Thanks a lot Anthony.. - Nickets

OK. You're heretical. Fortunately, in this century I think this won't get you burned at the stake!

Here's what Shrodinger is going to do with the money (excerpted from:
"First, additional resources will be allocated to existing projects that we view as critical, such as induced fit docking and scoring function development. Next, we will create novel tools for ADME prediction and modeling GPCRs, both of which will require major new research efforts with a long term commitment. Finally, we intend to develop a database of protein-ligand interactions, which will represent a significant advancement over currently available commercial products."

Little described above can actually be described as science unless they are going to do some experiments....

I believe that physics does probably hold the answer. However, in the 'old physics' ways, there was a competition between the experimentalists and the theoreticians. Right now, at least in the "practical" world of drug discovery, the game isn't even close, so the experimentalists generally aren't worried about challenging what the theoreticians say, since A) They lose so infrequently and B) Regardless of the "sophistication" of any model, only the experiment will be used to make a high stake decision. I hope the biotech/drug industry can get better at providing more meaningful data in the future.
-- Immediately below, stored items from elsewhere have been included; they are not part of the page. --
import Mathlib.NumberTheory.AbelSummation
import Mathlib.NumberTheory.Chebyshev
import Literature.NumberTheory.LFunctions.WeilMarkovQuadratic
import HarnessLib

/-!
# rh-explicit (venture WeilGRH): THE FLAT PRIME SUM OF A WINDOW IS AT MOST `c·(2(eᵃ − 1)/a − 1)` WHENEVER
  `ψ(t) ≤ c·t` — Abel summation with the weight `t^{-1/2}(1 − log t/2a)`

Cell `rh-explicit`, WEIL TRACK (structure seat weil-3, gen11).  Hypothesis-parametric, RH-free real analysis.
The flat prime sum of the window `[-a, a]`,

  `S(a) = Σ_{log n < 2a} Λ(n) n^{-1/2} (1 − log n/(2a))`,

is the only arithmetic quantity in the phase-blind window budget (`ZetaWindowPhaseBlind`); the tree so far bounds
it by `Λ(n) ≤ 2a`, `Σn^{-1/2} ≤ 2eᵃ`, i.e. `2S(a) ≤ 8a·eᵃ` (`WindowBudgetGoldstonGonek.flatBudget_le`), which is what
makes the typed explicit multiplicity bound (`ZetaMultiplicityBound.two_mul_mul_zetaZeroOrder_le_explicit`) weaker
than Simonič's `1.92 log γ/log log γ` at every height (weil-grh-5, GRH-LIT-AS-PRINTED A52 addendum).  With a
Chebyshev bound `ψ(t) ≤ c·t` the weight `(1 − log n/2a)` gains the factor `1/a`:

* `hasDerivAt_flatWeight`: `d/dt[(1 − log t/L)/√t] = −(1/L + (1 − log t/L)/2)/(t√t)` (`t > 0`);
* `hasDerivAt_flatWeightPrim`: `d/dt[√t(1 − log t/L + 4/L)] = (1/L + (1 − log t/L)/2)/√t` (`t > 0`);
* `flatSum_eq_sum_Icc`: `S(a) = Σ_{k ≤ ⌊e^{2a}⌋} Λ(k)(1 − log k/2a)/√k` (the window's strict inequality costs nothing:
  the weight vanishes at `n = e^{2a}`);
* **`flatSum_le_of_psi_le`**: if `ψ(t) ≤ c·t` for all `t ≥ 0`, then for every `a > 0`

    `Σ_{log n < 2a} Λ(n) n^{-1/2}(1 − log n/(2a)) ≤ c·(2(eᵃ − 1)/a − 1)`

  (Abel: `S(a) = −∫₁^{e^{2a}} ψ(t)·w′(t)dt`, `−w′ ≥ 0` on `[1, e^{2a}]`, `∫₁^{e^{2a}} t(−w′) = 2(eᵃ−1)/a − 1`).

Under RH `ψ(t) ≤ 1.04·t` for all `t ≥ 0` (`SchoenfeldPsiTheta`: Rosser–Schoenfeld Thm 12 + Schoenfeld 1976), so
`2S(a) ≤ 2.08·(2(eᵃ − 1)/a − 1)`; with the phase-blind budget at the window `a = log log γ` this gives the explicit
all-height multiplicity bound `ord_{½+iγ}ζ ≤ (½ + 2.08/log log γ)·log γ/log log γ` (`ZetaMultiplicityExplicit.lean`).

No definitions, no named facts; RH-free (the Chebyshev bound is a hypothesis).
-/

set_option autoImplicit false

noncomputable section

open Finset MeasureTheory
open scoped Real Topology Chebyshev ArithmeticFunction.vonMangoldt

namespace Summit.Ventures.WeilGRH

open Literature.NumberTheory.LFunctions

/-! ## The weight `w(t) = (1 − log t/L)/√t` and a primitive of `t ↦ t·(−w′(t))` -/

/-- `w′(t) = −(1/L + (1 − log t/L)/2)/(t√t)` for `t > 0`. -/
theorem hasDerivAt_flatWeight (L : ℝ) {t : ℝ} (ht : 0 < t) :
    HasDerivAt (fun s : ℝ ↦ (1 - Real.log s / L) / Real.sqrt s)
      (-((1 / L + (1 - Real.log t / L) / 2) / (t * Real.sqrt t))) t := by
  have hs : 0 < Real.sqrt t := Real.sqrt_pos.2 ht
  have h1 : HasDerivAt (fun s : ℝ ↦ 1 - Real.log s / L) (-(t⁻¹ / L)) t := by
    simpa using ((Real.hasDerivAt_log ht.ne').div_const L).const_sub 1
  have h2 : HasDerivAt (fun s : ℝ ↦ Real.sqrt s) (1 / (2 * Real.sqrt t)) t := Real.hasDerivAt_sqrt ht.ne'
  have h := h1.div h2 hs.ne'
  refine h.congr_deriv ?_
  have hss2 : Real.sqrt t ^ 2 = t := Real.sq_sqrt ht.le
  field_simp
  rw [hss2]
  ring

/-- `d/dt[√t·(1 − log t/L + 4/L)] = (1/L + (1 − log t/L)/2)/√t` for `t > 0`. -/
theorem hasDerivAt_flatWeightPrim (L : ℝ) {t : ℝ} (ht : 0 < t) :
    HasDerivAt (fun s : ℝ ↦ Real.sqrt s * (1 - Real.log s / L + 4 / L))
      ((1 / L + (1 - Real.log t / L) / 2) / Real.sqrt t) t := by
  have h1 : HasDerivAt (fun s : ℝ ↦ 1 - Real.log s / L + 4 / L) (-(t⁻¹ / L)) t := by
    simpa using (((Real.hasDerivAt_log ht.ne').div_const L).const_sub 1).add_const (4 / L)
  have h2 : HasDerivAt (fun s : ℝ ↦ Real.sqrt s) (1 / (2 * Real.sqrt t)) t := Real.hasDerivAt_sqrt ht.ne'
  have h := h2.mul h1
  refine h.congr_deriv ?_
  have hss2 : Real.sqrt t ^ 2 = t := Real.sq_sqrt ht.le
  field_simp
  rw [hss2]
  ring

/-! ## The window sum as a sum over `k ≤ ⌊e^{2a}⌋` -/

/-- **`S(a) = Σ_{k ≤ ⌊e^{2a}⌋} Λ(k)·(1 − log k/2a)/√k`**: the members of `range(⌊e^{2a}⌋+1)` with `log n ≥ 2a` are
`n = e^{2a}` only, where the weight vanishes. -/
theorem flatSum_eq_sum_Icc {a : ℝ} (ha : 0 < a) :
    ∑ n ∈ weilPrimeIndex a, (Λ n : ℝ) / Real.sqrt n * (1 - Real.log n / (2 * a)) =
      ∑ k ∈ Icc 0 ⌊Real.exp (2 * a)⌋₊, (1 - Real.log k / (2 * a)) / Real.sqrt k * (Λ k : ℝ) := by
  unfold weilPrimeIndex
  rw [Finset.sum_filter, Nat.range_succ_eq_Icc_zero]
  refine Finset.sum_congr rfl fun k hk ↦ ?_
  split_ifs with h
  · ring
  · rcases Nat.eq_zero_or_pos k with rfl | hk0
    · simp
    · have hkx : (k : ℝ) ≤ Real.exp (2 * a) :=
        (Nat.le_floor_iff (Real.exp_pos _).le).1 (Finset.mem_Icc.1 hk).2
      have hlog : Real.log k ≤ 2 * a := by
        have := Real.log_le_log (by exact_mod_cast hk0) hkx
        rwa [Real.log_exp] at this
      have heq : Real.log k = 2 * a := le_antisymm hlog (not_lt.1 h)
      rw [heq, div_self (by linarith), sub_self, zero_div, zero_mul]

/-! ## Abel summation against a Chebyshev bound -/

/-- **THE FLAT PRIME SUM AGAINST A CHEBYSHEV BOUND**: if `ψ(t) ≤ c·t` for every `t ≥ 0`, then for every `a > 0`

  `Σ_{log n < 2a} Λ(n) n^{-1/2} (1 − log n/(2a)) ≤ c·(2(eᵃ − 1)/a − 1)`.

(Abel summation with `w(t) = (1 − log t/2a)/√t`, `w(e^{2a}) = 0`: `S(a) = ∫₁^{e^{2a}} ψ(t)(−w′(t))dt ≤ c∫₁^{e^{2a}} t(−w′(t))dt`,
and `t(−w′(t))` has the primitive `√t(1 − log t/2a + 2/a)`.)  Under RH `c = 1.04` (Rosser–Schoenfeld). -/
theorem flatSum_le_of_psi_le {c : ℝ} (hψ : ∀ t : ℝ, 0 ≤ t → ψ t ≤ c * t) {a : ℝ} (ha : 0 < a) :
    ∑ n ∈ weilPrimeIndex a, (Λ n : ℝ) / Real.sqrt n * (1 - Real.log n / (2 * a)) ≤
      c * (2 * (Real.exp a - 1) / a - 1) := by
  rw [flatSum_eq_sum_Icc ha]
  set L : ℝ := 2 * a with hL
  set x : ℝ := Real.exp L with hx
  have hL0 : 0 < L := by rw [hL]; linarith
  have hx1 : 1 ≤ x := by rw [hx]; exact Real.one_le_exp (by linarith)
  have hlogx : Real.log x = L := by rw [hx, Real.log_exp]
  have hsqrtx : Real.sqrt x = Real.exp a := by
    rw [hx, hL, show 2 * a = a + a by ring, Real.exp_add, Real.sqrt_mul_self (Real.exp_pos a).le]
  -- the weight, its derivative, and the primitive of `t(−w′)`
  set w : ℝ → ℝ := fun s ↦ (1 - Real.log s / L) / Real.sqrt s with hw
  set w' : ℝ → ℝ := fun t ↦ -((1 / L + (1 - Real.log t / L) / 2) / (t * Real.sqrt t)) with hw'
  set G : ℝ → ℝ := fun s ↦ Real.sqrt s * (1 - Real.log s / L + 4 / L) with hG
  have hderiv : ∀ t : ℝ, 0 < t → HasDerivAt w (w' t) t := fun t ht ↦ hasDerivAt_flatWeight L ht
  have hdiff : ∀ t ∈ Set.Icc 1 x, DifferentiableAt ℝ w t :=
    fun t ht ↦ (hderiv t (by linarith [ht.1])).differentiableAt
  have hderiv_eq : ∀ t : ℝ, 0 < t → deriv w t = w' t := fun t ht ↦ (hderiv t ht).deriv
  -- continuity of `w'` and `G'` on `(0, ∞)`
  have hcontAt : ∀ t : ℝ, 0 < t → ContinuousAt w' t ∧
      ContinuousAt (fun s : ℝ ↦ (1 / L + (1 - Real.log s / L) / 2) / Real.sqrt s) t := by
    intro t ht
    have h1 : ContinuousAt Real.log t := Real.continuousAt_log ht.ne'
    have h2 : ContinuousAt Real.sqrt t := Real.continuous_sqrt.continuousAt
    have hnum : ContinuousAt (fun s : ℝ ↦ 1 / L + (1 - Real.log s / L) / 2) t :=
      continuousAt_const.add ((continuousAt_const.sub (h1.div_const L)).div_const 2)
    have hs0 : Real.sqrt t ≠ 0 := (Real.sqrt_pos.2 ht).ne'
    exact ⟨(hnum.div (continuousAt_id.mul h2) (mul_ne_zero ht.ne' hs0)).neg, hnum.div h2 hs0⟩
  have hcont : ContinuousOn w' (Set.Icc 1 x) :=
    fun t ht ↦ ((hcontAt t (by linarith [ht.1])).1).continuousWithinAt
  have hint' : IntegrableOn w' (Set.Icc 1 x) := hcont.integrableOn_Icc
  have hint : IntegrableOn (deriv w) (Set.Icc 1 x) :=
    hint'.congr_fun (fun t ht ↦ (hderiv_eq t (by linarith [ht.1])).symm) measurableSet_Icc
  -- Abel summation
  have habel := sum_mul_eq_sub_integral_mul₀ (fun k ↦ (Λ k : ℝ)) (by simp) x hdiff hint
  have hS : (∑ k ∈ Icc 0 ⌊x⌋₊, (1 - Real.log k / L) / Real.sqrt k * (Λ k : ℝ)) =
      ∑ k ∈ Icc 0 ⌊x⌋₊, w k * (Λ k : ℝ) := rfl
  have hwx : w x = 0 := by
    show (1 - Real.log x / L) / Real.sqrt x = 0
    rw [hlogx, div_self hL0.ne', sub_self, zero_div]
  rw [hS, habel, hwx, zero_mul, zero_sub]
  -- the integral is `∫ w'·ψ` over `(1, x]`
  have hI : ∫ t in Set.Ioc 1 x, deriv w t * ∑ k ∈ Icc 0 ⌊t⌋₊, (Λ k : ℝ) =
      ∫ t in Set.Ioc 1 x, w' t * ψ t :=
    setIntegral_congr_fun measurableSet_Ioc fun t ht ↦ by
      rw [hderiv_eq t (by linarith [ht.1]), Chebyshev.psi_eq_sum_Icc]
  rw [hI, ← integral_neg]
  -- integrability of the two integrands on `(1, x]`
  have hIψ : IntegrableOn (fun t : ℝ ↦ w' t * ψ t) (Set.Ioc 1 x) := by
    have h := (integrableOn_mul_sum_Icc (fun k ↦ (Λ k : ℝ)) (m := 0) zero_le_one hint').mono_set
      Set.Ioc_subset_Icc_self
    exact h.congr_fun (fun t _ ↦ by rw [Chebyshev.psi_eq_sum_Icc]) measurableSet_Ioc
  have hGcont : ContinuousOn (fun s : ℝ ↦ (1 / L + (1 - Real.log s / L) / 2) / Real.sqrt s) (Set.Icc 1 x) :=
    fun t ht ↦ ((hcontAt t (by linarith [ht.1])).2).continuousWithinAt
  have hIc : IntegrableOn (fun t : ℝ ↦ c * ((1 / L + (1 - Real.log t / L) / 2) / Real.sqrt t)) (Set.Ioc 1 x) :=
    (hGcont.integrableOn_Icc.mono_set Set.Ioc_subset_Icc_self).const_mul c
  -- pointwise: `−w'(t)ψ(t) ≤ c·(−w'(t))·t = c·G'(t)` on `(1, x]`
  have hpt : ∀ t ∈ Set.Ioc 1 x, -(w' t * ψ t) ≤ c * ((1 / L + (1 - Real.log t / L) / 2) / Real.sqrt t) := by
    intro t ht
    have ht0 : 0 < t := by linarith [ht.1]
    have hs : 0 < Real.sqrt t := Real.sqrt_pos.2 ht0
    have hlogt : Real.log t ≤ L := by rw [← hlogx]; exact Real.log_le_log ht0 ht.2
    have hnum : 0 ≤ 1 / L + (1 - Real.log t / L) / 2 := by
      have : 0 ≤ 1 - Real.log t / L := by rw [sub_nonneg, div_le_one hL0]; exact hlogt
      positivity
    have hK : 0 ≤ (1 / L + (1 - Real.log t / L) / 2) / (t * Real.sqrt t) := by positivity
    have hψt := hψ t ht0.le
    have hψ0 := Chebyshev.psi_nonneg t
    have e1 : -(w' t * ψ t) = (1 / L + (1 - Real.log t / L) / 2) / (t * Real.sqrt t) * ψ t := by
      rw [hw']; ring
    have e2 : c * ((1 / L + (1 - Real.log t / L) / 2) / Real.sqrt t) =
        (1 / L + (1 - Real.log t / L) / 2) / (t * Real.sqrt t) * (c * t) := by
      field_simp
    rw [e1, e2]
    exact mul_le_mul_of_nonneg_left hψt hK
  have hmono : ∫ t in Set.Ioc 1 x, -(w' t * ψ t) ≤
      ∫ t in Set.Ioc 1 x, c * ((1 / L + (1 - Real.log t / L) / 2) / Real.sqrt t) :=
    setIntegral_mono_on hIψ.neg hIc measurableSet_Ioc hpt
  refine hmono.trans (le_of_eq ?_)
  -- evaluate `∫₁^x c·G' = c·(G(x) − G(1)) = c·(2(eᵃ − 1)/a − 1)`
  have hGcont' : ContinuousOn (fun s : ℝ ↦ (1 / L + (1 - Real.log s / L) / 2) / Real.sqrt s) (Set.uIcc 1 x) := by
    rwa [Set.uIcc_of_le hx1]
  have hFTC : ∫ t in Set.Ioc 1 x, (1 / L + (1 - Real.log t / L) / 2) / Real.sqrt t = G x - G 1 := by
    rw [← intervalIntegral.integral_of_le hx1]
    refine intervalIntegral.integral_eq_sub_of_hasDerivAt (fun t ht ↦ hasDerivAt_flatWeightPrim L ?_)
      hGcont'.intervalIntegrable
    rw [Set.uIcc_of_le hx1] at ht
    linarith [ht.1]
  have hGval : G x - G 1 = 2 * (Real.exp a - 1) / a - 1 := by
    show Real.sqrt x * (1 - Real.log x / L + 4 / L) - Real.sqrt 1 * (1 - Real.log 1 / L + 4 / L) =
      2 * (Real.exp a - 1) / a - 1
    rw [hsqrtx, hlogx, Real.sqrt_one, Real.log_one, hL]
    field_simp
    ring
  rw [integral_const_mul, hFTC, hGval]

end Summit.Ventures.WeilGRH

end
Until physics allows us to see 'the answer', demonstrable usefulness is a noble goal. Good Luck! (you have 1770 days left) - CSage

I believe Physics to be the queen of all sciences! - Custom Essay

I couldn't agree more. $10M would buy a lot of useful experiments. SAMPL3 (August 1st 2011) does have some real, live experimental data not yet published- but even this is not the back and forth between experiment and theory that the field really needs. 1768 days to go. - Ant

What's the matter with you people? I *know* you don't (all) agree with me. I really won't hunt you down. Probably. - Ant

I believe a good idea explains what you intended it to.

It is a good idea to get enough rest each night. It explains why we can function well on a daily basis. (of course other factors need be satisfied as well, but getting no sleep for three straight nights will not allow you to function well). Getting enough sleep may *also* explain more beneficial advantages. But even if it doesn't that doesn't mean it's a bad idea.

It's a good idea to eat too. If we don't we will die.

Running MD is often a good idea when I need limited sampling and can trust it to do a good job of say allowing sidechain exploration in the local environment of a protein/ligand complex. I can trust the results it generates more than most of the rotamer library databases which know nothing of the local environment. MD is not necesarily better than MC but it does work well. And so it is a good idea.

Not all good ideas are the best ideas. And not all good ideas have to explain more than they are intended to.

For a given sidechain motion, there can be other better methods for sampling. But as long as MD gives me reasonable results in a matter of 1-2 minutes it is good enough. Limited MD in my project support has often prospectively predicted previously unseen protein loop and sidechain movement, with subsequent corroboration by crystallography. (And even in cases where there has not yet been experimental validation, the ideas are still useful. If you play the lottery and win $1000 for every $100 spent and lose 90% of the time, it's still a good financial decision for you to buy those tickets).

And the same MD has prospectively predicted accurate folding times for small proteins. Is that not generalisable?
What percent of instances does it need to work in for you to call it generalisable?
Generalisability should not mean it has to succeed in every single case.

You've defined your ideology of what a good idea is. And maybe MD does not meet those criteria. I submit that you are too restrictive on what makes an idea (or method) good.